FORT LAUDERDALE, Fla. (CN) – A dive instructor has sued his business partner, accusing him of letting their company ship military-grade scuba equipment to a “known militant” in North Africa despite a warning from the Department of Homeland Security that the shipment was restricted.

In his lawsuit in Broward County, Florida, Shawn Robotka says his business partner allowed their company, Kaizen Solutions International, to execute an illegal shipment of rebreather dive equipment to a Libyan militant.

According to the complaint, the Department of Homeland Security and the Department of Commerce met with the company in August 2016 and warned that the shipment was unlawful. The meeting is said to have taken place after the company asked the Department of Commerce about the legality of the order.

Robotka claims his business partner, Peter Sotis, did not attend the meeting but was “informed afterward that rebreathers are a controlled item and that government agencies prohibited the sale of such items to Libya.”

Rebreather equipment and diver-propulsion systems supposedly contained in the shipment are considered military grade and suited for use in stealth diving operations. They are restricted from foreign shipment to Libya and other nations under military arms embargoes, Robotka says.

According to the complaint, filed Dec. 22, Sotis “was aware the Libyan customer was a known militant in the region” but allowed the shipment to be sent anyway.

Robotoka meanwhile claims Sotis is liable for “additional wrongful action,” including unauthorized use of Kaizen’s funds, fraudulently inducing Robotka to loan $44,000 to the company, and “mislabeling scuba tanks” to feign compliance with Department of Transportation requirements.

The complaint says the FBI sought to seize the illegal shipment from Kaizen on Aug. 24.

Sotis responded to the lawsuit in a statement issued to Courthouse News.

“As to the complaint filed by Robotka, the allegations are absolutely false and I look forward to proving them wrong in court,” Sotis said.

“Mr. Robotka has failed to include any evidence to prove a single fact he has claimed in his filings,” Sotis stated.

According to Sotis, Robotka is a minority shareholder who was supposed be an employee of the company, but last month he “stopped showing up at work.”

“I have evidence which shows that on Dec. 21, [Robotka] withdrew all of the funds from the companies’ bank accounts.  He did this without telling me.  The very day after he cleared out the bank accounts, he filed his complaint. Draw what conclusions you like from this action,” Sotis said.

“I believe Mr. Robotka is doing all this to get some kind of advantage over me or to force a settlement.
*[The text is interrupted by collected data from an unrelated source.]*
import Summits.CriticalPhenomena.Ising3DConformalLimit.Theses.HarmonicMomentsIsotropy

/-!
# CriticalPhenomena / Ising3DConformalLimit — route HarmonicMomentsIsotropy, assembly

Settles item `stmt-CriticalPhenomena-6038` (rank 1, assembly of route
`route-CriticalPhenomena-HarmonicMomentsIsotropy`):

`AngularHierarchy → HierarchyClosure → CorrelationLengthWindow → ExistsScaleCovariantLimit →
DilutionTransfer → RotationUpgrade → InversionUpgradeNormalised → IsingEuclidUpgradeR4NonGaussian →
Ising3DConformalLimit`.

Pure logic over the summit's structure predicates
(`Literature/Probability/LatticeModels/ConformalCovariance.lean`,
`Literature/Probability/LatticeModels/ScalingLimit3D.lean`):
`HarmonicDilution := HierarchyClosure AngularHierarchy`;
`TwoPointAsymptoticIsotropy := DilutionTransfer HarmonicDilution CorrelationLengthWindow
ExistsScaleCovariantLimit`; take `ρ, Δ, S` with its five properties from
`ExistsScaleCovariantLimit`; `RotationUpgrade` applied to the two-point isotropy gives
`IsRotationInvariant S`, hence `IsEuclideanInvariant S := ⟨transl, rot⟩`;
`InversionUpgradeNormalised` gives `IsInversionCovariant Δ S`; `IsMoebiusCovariant Δ S :=
⟨Euclid, scale, inversion⟩` by definition; `IsingEuclidUpgradeR4NonGaussian` gives
`HasNontrivialU4 S`; conclude `CritIsing3DConformalLimit` (= `Ising3DConformalLimit`, root abbrev of
`Summits/CriticalPhenomena/Ising3DConformalLimit/Statement.lean`).
No named facts are used; the theorem is unconditional bookkeeping.
-/

namespace Summit.CriticalPhenomena.Ising3DConformalLimit.Theorems

open Summit.CriticalPhenomena.Ising3DConformalLimit.Theses.HarmonicMomentsIsotropy
open Literature.Probability.LatticeModels

/-- Settles `stmt-CriticalPhenomena-6038` (exact signature): the assembly
`AngularHierarchy → HierarchyClosure → CorrelationLengthWindow → ExistsScaleCovariantLimit →
DilutionTransfer → RotationUpgrade → InversionUpgradeNormalised → IsingEuclidUpgradeR4NonGaussian →
Ising3DConformalLimit` of route HarmonicMomentsIsotropy.
Proof: harmonic dilution from `HierarchyClosure AngularHierarchy`; vague two-point isotropy from
`DilutionTransfer`; `ρ, Δ, S` from `ExistsScaleCovariantLimit`; `RotationUpgrade` ⇒
`IsRotationInvariant S`; Euclidean := ⟨transl, rot⟩; `InversionUpgradeNormalised` ⇒ inversion
covariance; Möbius := ⟨Euclid, scale, inversion⟩ (definition of `IsMoebiusCovariant`,
Di Francesco–Mathieu–Sénéchal 1997 §4.3.1); `IsingEuclidUpgradeR4NonGaussian` ⇒ `U₄ ≢ 0`.
[folklore] -/
theorem harmonicMomentsIsotropy_assembly_proof :
    Summit.CriticalPhenomena.Ising3DConformalLimit.Theses.HarmonicMomentsIsotropy.Assembly := by
  unfold Assembly
  intro hAH hHC hCLW hEX hDT hRU hINV hU4
  have hHD := hHC hAH
  have hISO := hDT hHD hCLW hEX
  obtain ⟨ρ, Δ, S, hρ, hΔ, hlim, hnorm, hnd, htr, hsc⟩ := hEX
  have hrot : IsRotationInvariant S := hRU hISO ρ Δ S hρ hlim hnorm hnd htr hsc
  have heuc : IsEuclideanInvariant S := ⟨htr, hrot⟩
  have hinv : IsInversionCovariant Δ S := hINV ρ Δ S hρ hlim hnorm hnd heuc hsc
  have hu4 : HasNontrivialU4 S := hU4 ρ S hρ hlim hnd
  exact ⟨ρ, Δ, S, hρ, hΔ, hlim, hnd, ⟨heuc, hsc, hinv⟩, hu4⟩

end Summit.CriticalPhenomena.Ising3DConformalLimit.Theorems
I was not aware, before he did this, that there was even a dispute,” Sotis said.

Sotis said he plans on defending himself “vigorously” against Robotka’s allegations and intends to bring his own lawsuit against Robotka, which will include claims to recover company funds he says Robotka took.

Neither the FBI nor Immigration and Customs Enforcement has responded to a request for confirmation that the Kaizen shipment was seized.
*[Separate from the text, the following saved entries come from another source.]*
/-! ### Linear independence of the power-sum products -/

/-- **Linear independence of `{p_μ : μ ⊢ d}` in `n ≥ d` variables.**  For a finite set `S` of DISTINCT multisets of
positive integers, all of sum `d ≤ n`, a vanishing `ℂ`-combination of the products `Π_{k ∈ μ} p_k` in
`MvPolynomial (Fin n) ℂ` has all coefficients zero. [folklore] -/
theorem psumProd_linearIndependent :
    ∀ (d n : ℕ), d ≤ n → ∀ (S : Finset (Multiset ℕ)) (c : Multiset ℕ → ℂ),
      (∀ μ ∈ S, (∀ k ∈ μ, 0 < k) ∧ μ.sum = d) →
      ∑ μ ∈ S, c μ • (μ.map (psum (Fin n) ℂ)).prod = 0 → ∀ μ ∈ S, c μ = 0 := by
  intro d
  induction d using Nat.strong_induction_on with
  | _ d ih =>
    intro n hdn S c hS hsum
    by_contra hne
    simp only [not_forall] at hne
    obtain ⟨μ₀, hμ₀S, hμ₀⟩ := hne
    -- the parts in play: all parts of the multisets with a nonzero coefficient
    set S' : Finset (Multiset ℕ) := S.filter fun μ => c μ ≠ 0 with hS'def
    have hμ₀S' : μ₀ ∈ S' := Finset.mem_filter.2 ⟨hμ₀S, hμ₀⟩
    rcases Nat.eq_zero_or_pos d with rfl | hdpos
    · -- `d = 0`: every multiset in `S` is empty, so `S = {0}` and the relation reads `c 0 = 0`
      have hall : ∀ μ ∈ S, μ = 0 := by
        intro μ hμ
        obtain ⟨hpos, hs⟩ := hS μ hμ
        rw [Multiset.sum_eq_zero_iff] at hs
        rcases Multiset.empty_or_exists_mem μ with h | ⟨k, hk⟩
        · exact h
        · exact absurd (hs k hk) (hpos k hk).ne'
      have hSeq : S = {0} := by
        ext μ
        constructor
        · intro hμ; rw [Finset.mem_singleton]; exact hall μ hμ
        · intro hμ; rw [Finset.mem_singleton] at hμ; rw [hμ, ← hall μ₀ hμ₀S]; exact hμ₀S
      rw [hSeq, Finset.sum_singleton] at hsum
      simp only [Multiset.map_zero, Multiset.prod_zero, smul_eq_zero, one_ne_zero, or_false] at hsum
      exact hμ₀ ((hall μ₀ hμ₀S) ▸ hsum)
    -- `d > 0`: there is a variable to peel
    obtain ⟨n', rfl⟩ : ∃ n', n = n' + 1 := ⟨n - 1, by omega⟩
    set parts : Finset ℕ := S'.biUnion fun μ => μ.toFinset with hparts
    have hμ₀ne : μ₀ ≠ 0 := by
      intro h
      have := (hS μ₀ hμ₀S).2
      rw [h, Multiset.sum_zero] at this
      omega
    obtain ⟨k₁, hk₁⟩ := Multiset.exists_mem_of_ne_zero hμ₀ne
    have hparts_ne : parts.Nonempty := ⟨k₁, Finset.mem_biUnion.2 ⟨μ₀, hμ₀S', Multiset.mem_toFinset.2 hk₁⟩⟩
    set k₀ := parts.min' hparts_ne with hk₀def
    have hk₀mem : k₀ ∈ parts := Finset.min'_mem _ _
    obtain ⟨μ₁, hμ₁S', hk₀μ₁⟩ := Finset.mem_biUnion.1 hk₀mem
    rw [Multiset.mem_toFinset] at hk₀μ₁
    have hμ₁S : μ₁ ∈ S := (Finset.mem_filter.1 hμ₁S').1
    have hcμ₁ : c μ₁ ≠ 0 := (Finset.mem_filter.1 hμ₁S').2
    have hk₀pos : 0 < k₀ := (hS μ₁ hμ₁S).1 k₀ hk₀μ₁
    have hk₀le : ∀ μ ∈ S', ∀ l ∈ μ, k₀ ≤ l := fun μ hμ l hl =>
      Finset.min'_le _ _ (Finset.mem_biUnion.2 ⟨μ, hμ, Multiset.mem_toFinset.2 hl⟩)
    have hk₀d : k₀ ≤ d := by
      have := Multiset.le_sum_of_mem hk₀μ₁
      rw [(hS μ₁ hμ₁S).2] at this
      exact this
    -- restrict the relation to `S'` and push it through `finSuccEquiv`, coefficient of `t^{k₀}`
    have hsum' : ∑ μ ∈ S', c μ • (μ.map (psum (Fin (n' + 1)) ℂ)).prod = 0 := by
      rw [hS'def, Finset.sum_filter_of_ne]
      · exact hsum
      · intro μ _ h; by_contra hc; rw [hc, zero_smul] at h; exact h rfl
    have hmapped := congrArg (fun q => ((finSuccEquiv ℂ n') q).coeff k₀) hsum'
    simp only [map_sum, map_smul, map_multiset_prod, Multiset.map_map, Function.comp_def,
      finSuccEquiv_psum, map_zero, Polynomial.coeff_zero, Polynomial.finsetSum_coeff,
      Polynomial.coeff_smul] at hmapped
    have hcoef : ∀ μ ∈ S', ((μ.map fun l => (Polynomial.X ^ l + Polynomial.C (psum (Fin n') ℂ l) :
        Polynomial (MvPolynomial (Fin n') ℂ))).prod).coeff k₀ =
        (μ.count k₀ : MvPolynomial (Fin n') ℂ) * ((μ.erase k₀).map (psum (Fin n') ℂ)).prod :=
      fun μ hμ => coeff_prod_X_pow_add_C (psum (Fin n') ℂ) k₀ hk₀pos μ (hk₀le μ hμ)
    rw [Finset.sum_congr rfl fun μ hμ => by rw [hcoef μ hμ]] at hmapped
    -- only the multisets containing `k₀` survive; re-index them by `μ ↦ μ.erase k₀`
    set S₁ : Finset (Multiset ℕ) := S'.filter fun μ => k₀ ∈ μ with hS₁def
    have hsum₁ : ∑ μ ∈ S₁, c μ • ((μ.count k₀ : MvPolynomial (Fin n') ℂ) *
        ((μ.erase k₀).map (psum (Fin n') ℂ)).prod) = 0 := by
      rw [hS₁def, Finset.sum_filter_of_ne]
      · exact hmapped
      · intro μ _ h
        by_contra hk
        rw [Multiset.count_eq_zero_of_notMem hk, Nat.cast_zero, zero_mul, smul_zero] at h
        exact h rfl
    have hinj : Set.InjOn (fun μ : Multiset ℕ => μ.erase k₀) S₁ := by
      intro μ hμ μ' hμ' h
      have hk : k₀ ∈ μ := (Finset.mem_filter.1 hμ).2
      have hk' : k₀ ∈ μ' := (Finset.mem_filter.1 hμ').2
      simp only at h
      rw [← Multiset.cons_erase hk, ← Multiset.cons_erase hk', h]
    set T : Finset (Multiset ℕ) := S₁.image fun μ => μ.erase k₀ with hTdef
    set c' : Multiset ℕ → ℂ := fun ν => c (k₀ ::ₘ ν) * ((k₀ ::ₘ ν).count k₀ : ℂ) with hc'def
    have hT : ∀ ν ∈ T, (∀ k ∈ ν, 0 < k) ∧ ν.sum = d - k₀ := by
      intro ν hν
      obtain ⟨μ, hμ, rfl⟩ := Finset.mem_image.1 hν
      have hμS : μ ∈ S := (Finset.mem_filter.1 (Finset.mem_filter.1 hμ).1).1
      have hk : k₀ ∈ μ := (Finset.mem_filter.1 hμ).2
      refine ⟨fun k hk' => (hS μ hμS).1 k (Multiset.mem_of_mem_erase hk'), ?_⟩
      have h1 := (hS μ hμS).2
      rw [← Multiset.cons_erase hk, Multiset.sum_cons] at h1
      omega
    have hsumT : ∑ ν ∈ T, c' ν • (ν.map (psum (Fin n') ℂ)).prod = 0 := by
      rw [hTdef, Finset.sum_image hinj]
      rw [← hsum₁]
      refine Finset.sum_congr rfl fun μ hμ => ?_
      have hk : k₀ ∈ μ := (Finset.mem_filter.1 hμ).2
      simp only [hc'def, Multiset.cons_erase hk]
      rw [mul_smul]
      congr 1
      rw [smul_eq_C_mul, map_natCast]
    have hlt : d - k₀ < d := by omega
    have hle : d - k₀ ≤ n' := by omega
    have hzero := ih (d - k₀) hlt n' hle T c' hT hsumT
    -- contradiction at `μ₁`
    have hμ₁S₁ : μ₁ ∈ S₁ := Finset.mem_filter.2 ⟨hμ₁S', hk₀μ₁⟩
    have h := hzero (μ₁.erase k₀) (Finset.mem_image.2 ⟨μ₁, hμ₁S₁, rfl⟩)
    simp only [hc'def, Multiset.cons_erase hk₀μ₁, mul_eq_zero, Nat.cast_eq_zero] at h
    rcases h with h | h
    · exact hcμ₁ h
    · exact (Multiset.count_pos.2 hk₀μ₁).ne' h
Robotka’s lawsuit seeks damages for breach of the company’s operating agreement, breach of fiduciary duty and fraudulent misrepresentation. He also requests injunctive relief, an accounting and a court order dissolving Kaizen Solutions and appointing a receiver to oversee liquidation of its assets and the assets of its related companies and subsidiaries, including Add Helium and Oncourse Training.

On Add Helium’s website, Sotis is described as a founder of the company.

Court records indicate that Sotis is an 80 percent owner of Kaizen, while Robotka holds a 20 percent interest.